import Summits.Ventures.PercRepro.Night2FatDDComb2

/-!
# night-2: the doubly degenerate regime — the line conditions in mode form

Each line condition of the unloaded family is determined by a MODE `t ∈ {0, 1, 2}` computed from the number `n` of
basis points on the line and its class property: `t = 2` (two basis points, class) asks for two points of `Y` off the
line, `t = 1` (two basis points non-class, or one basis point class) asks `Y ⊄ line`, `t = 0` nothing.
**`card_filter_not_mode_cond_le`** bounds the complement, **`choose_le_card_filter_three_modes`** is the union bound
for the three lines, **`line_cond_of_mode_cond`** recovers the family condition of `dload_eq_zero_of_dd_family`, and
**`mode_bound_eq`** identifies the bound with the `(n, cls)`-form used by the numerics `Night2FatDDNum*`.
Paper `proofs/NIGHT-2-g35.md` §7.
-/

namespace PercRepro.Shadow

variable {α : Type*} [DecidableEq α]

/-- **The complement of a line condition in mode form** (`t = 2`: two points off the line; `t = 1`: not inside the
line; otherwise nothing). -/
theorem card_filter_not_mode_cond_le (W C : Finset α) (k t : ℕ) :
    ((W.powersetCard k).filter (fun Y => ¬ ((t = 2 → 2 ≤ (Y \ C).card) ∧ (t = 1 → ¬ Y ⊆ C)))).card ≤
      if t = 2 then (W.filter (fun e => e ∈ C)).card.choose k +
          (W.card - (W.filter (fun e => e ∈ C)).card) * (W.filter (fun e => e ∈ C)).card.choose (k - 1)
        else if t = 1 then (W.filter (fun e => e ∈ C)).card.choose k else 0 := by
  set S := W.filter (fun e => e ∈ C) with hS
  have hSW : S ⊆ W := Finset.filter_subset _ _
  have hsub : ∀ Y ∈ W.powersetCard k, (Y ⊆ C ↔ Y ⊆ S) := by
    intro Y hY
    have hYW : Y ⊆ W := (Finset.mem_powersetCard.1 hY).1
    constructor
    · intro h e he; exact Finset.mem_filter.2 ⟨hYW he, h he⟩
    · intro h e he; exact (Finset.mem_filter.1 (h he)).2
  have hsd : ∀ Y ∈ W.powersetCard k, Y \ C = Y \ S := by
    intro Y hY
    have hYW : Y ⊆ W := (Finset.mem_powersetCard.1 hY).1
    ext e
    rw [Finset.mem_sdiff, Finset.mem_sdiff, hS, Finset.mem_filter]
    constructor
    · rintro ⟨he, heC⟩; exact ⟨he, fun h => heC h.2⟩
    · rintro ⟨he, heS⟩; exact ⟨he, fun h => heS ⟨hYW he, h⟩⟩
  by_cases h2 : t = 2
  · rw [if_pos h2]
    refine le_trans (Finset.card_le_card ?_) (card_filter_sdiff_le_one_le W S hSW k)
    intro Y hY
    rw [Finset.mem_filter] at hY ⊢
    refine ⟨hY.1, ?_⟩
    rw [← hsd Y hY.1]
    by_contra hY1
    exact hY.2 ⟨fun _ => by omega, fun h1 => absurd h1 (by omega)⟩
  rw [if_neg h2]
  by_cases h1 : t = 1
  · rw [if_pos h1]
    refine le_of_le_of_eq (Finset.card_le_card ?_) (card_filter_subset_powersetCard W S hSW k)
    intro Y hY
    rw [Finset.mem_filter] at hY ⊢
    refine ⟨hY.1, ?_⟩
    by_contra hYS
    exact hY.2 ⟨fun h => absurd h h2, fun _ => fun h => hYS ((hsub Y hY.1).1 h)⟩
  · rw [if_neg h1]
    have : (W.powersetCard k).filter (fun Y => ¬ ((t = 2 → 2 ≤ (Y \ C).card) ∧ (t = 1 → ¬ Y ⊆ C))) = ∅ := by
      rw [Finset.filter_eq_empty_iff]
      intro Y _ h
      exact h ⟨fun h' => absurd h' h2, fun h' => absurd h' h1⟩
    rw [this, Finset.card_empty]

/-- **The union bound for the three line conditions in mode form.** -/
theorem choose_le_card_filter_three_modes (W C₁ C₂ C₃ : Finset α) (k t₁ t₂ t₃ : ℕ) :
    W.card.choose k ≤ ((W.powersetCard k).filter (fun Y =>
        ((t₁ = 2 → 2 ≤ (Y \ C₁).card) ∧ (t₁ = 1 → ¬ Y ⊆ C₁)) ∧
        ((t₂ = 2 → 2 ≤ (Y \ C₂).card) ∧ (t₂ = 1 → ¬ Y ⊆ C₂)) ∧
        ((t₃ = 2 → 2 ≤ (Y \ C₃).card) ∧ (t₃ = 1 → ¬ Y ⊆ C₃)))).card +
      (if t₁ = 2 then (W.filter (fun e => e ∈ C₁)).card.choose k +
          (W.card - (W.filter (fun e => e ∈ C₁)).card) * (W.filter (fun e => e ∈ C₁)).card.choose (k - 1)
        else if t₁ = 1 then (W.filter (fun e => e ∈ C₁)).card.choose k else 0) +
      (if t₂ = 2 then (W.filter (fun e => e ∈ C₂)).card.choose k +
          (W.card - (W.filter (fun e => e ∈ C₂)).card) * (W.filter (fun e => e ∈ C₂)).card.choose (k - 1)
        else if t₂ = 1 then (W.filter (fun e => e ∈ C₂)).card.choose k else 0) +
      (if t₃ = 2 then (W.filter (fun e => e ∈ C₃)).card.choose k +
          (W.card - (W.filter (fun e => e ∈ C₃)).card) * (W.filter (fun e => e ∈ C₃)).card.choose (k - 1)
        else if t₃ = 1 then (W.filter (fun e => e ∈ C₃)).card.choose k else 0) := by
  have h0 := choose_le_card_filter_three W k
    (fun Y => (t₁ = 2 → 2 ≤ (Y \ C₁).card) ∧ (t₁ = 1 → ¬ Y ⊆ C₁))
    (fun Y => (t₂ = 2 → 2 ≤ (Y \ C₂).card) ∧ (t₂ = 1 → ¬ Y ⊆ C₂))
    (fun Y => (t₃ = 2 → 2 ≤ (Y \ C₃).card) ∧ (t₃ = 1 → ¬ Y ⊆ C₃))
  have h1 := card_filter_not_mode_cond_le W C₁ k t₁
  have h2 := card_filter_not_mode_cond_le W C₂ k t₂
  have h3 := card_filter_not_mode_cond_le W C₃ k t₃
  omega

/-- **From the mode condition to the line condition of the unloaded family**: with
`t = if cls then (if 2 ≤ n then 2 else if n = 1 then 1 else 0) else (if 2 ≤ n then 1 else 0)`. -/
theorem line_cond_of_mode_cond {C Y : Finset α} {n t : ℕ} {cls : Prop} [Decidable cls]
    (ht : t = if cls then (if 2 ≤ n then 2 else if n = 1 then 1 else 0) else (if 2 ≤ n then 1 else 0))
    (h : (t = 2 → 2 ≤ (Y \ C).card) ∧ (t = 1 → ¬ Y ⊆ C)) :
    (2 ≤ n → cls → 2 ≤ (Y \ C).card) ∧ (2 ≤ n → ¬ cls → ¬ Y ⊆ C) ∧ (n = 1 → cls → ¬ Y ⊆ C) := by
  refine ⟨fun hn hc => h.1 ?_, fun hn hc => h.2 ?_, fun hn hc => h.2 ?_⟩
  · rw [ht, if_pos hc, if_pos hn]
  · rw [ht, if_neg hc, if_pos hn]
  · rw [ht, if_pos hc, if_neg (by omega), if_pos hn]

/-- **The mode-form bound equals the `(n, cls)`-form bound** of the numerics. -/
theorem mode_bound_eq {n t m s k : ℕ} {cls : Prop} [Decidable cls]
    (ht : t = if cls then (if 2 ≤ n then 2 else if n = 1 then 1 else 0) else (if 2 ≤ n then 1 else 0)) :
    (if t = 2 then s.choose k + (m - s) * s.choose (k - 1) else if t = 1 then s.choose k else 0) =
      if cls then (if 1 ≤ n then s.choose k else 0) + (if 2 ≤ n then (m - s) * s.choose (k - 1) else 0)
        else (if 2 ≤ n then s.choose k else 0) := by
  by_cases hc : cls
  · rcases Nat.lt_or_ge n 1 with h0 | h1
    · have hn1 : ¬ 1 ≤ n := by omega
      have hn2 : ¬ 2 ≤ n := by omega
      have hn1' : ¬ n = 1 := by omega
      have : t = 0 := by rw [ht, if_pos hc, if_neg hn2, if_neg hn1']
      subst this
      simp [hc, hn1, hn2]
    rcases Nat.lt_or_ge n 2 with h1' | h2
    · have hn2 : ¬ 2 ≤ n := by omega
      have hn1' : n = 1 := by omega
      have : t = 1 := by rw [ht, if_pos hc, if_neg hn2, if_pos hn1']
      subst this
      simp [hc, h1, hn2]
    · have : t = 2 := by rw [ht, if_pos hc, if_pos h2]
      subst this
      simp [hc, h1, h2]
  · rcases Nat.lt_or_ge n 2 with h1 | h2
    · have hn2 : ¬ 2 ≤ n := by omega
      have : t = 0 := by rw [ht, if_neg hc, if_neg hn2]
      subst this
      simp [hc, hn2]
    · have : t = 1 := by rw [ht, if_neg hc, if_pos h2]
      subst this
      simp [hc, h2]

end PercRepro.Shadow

::::::::::

### Task requirements
Each line in the data that holds the string "basis" needs to be copied.

### Response to the task
basis points on the line and its class property: `t = 2` (two basis points, class) asks for two points of `Y` off the
line, `t = 1` (two basis points non-class, or one basis point class) asks `Y ⊄ line`, `t = 0` nothing.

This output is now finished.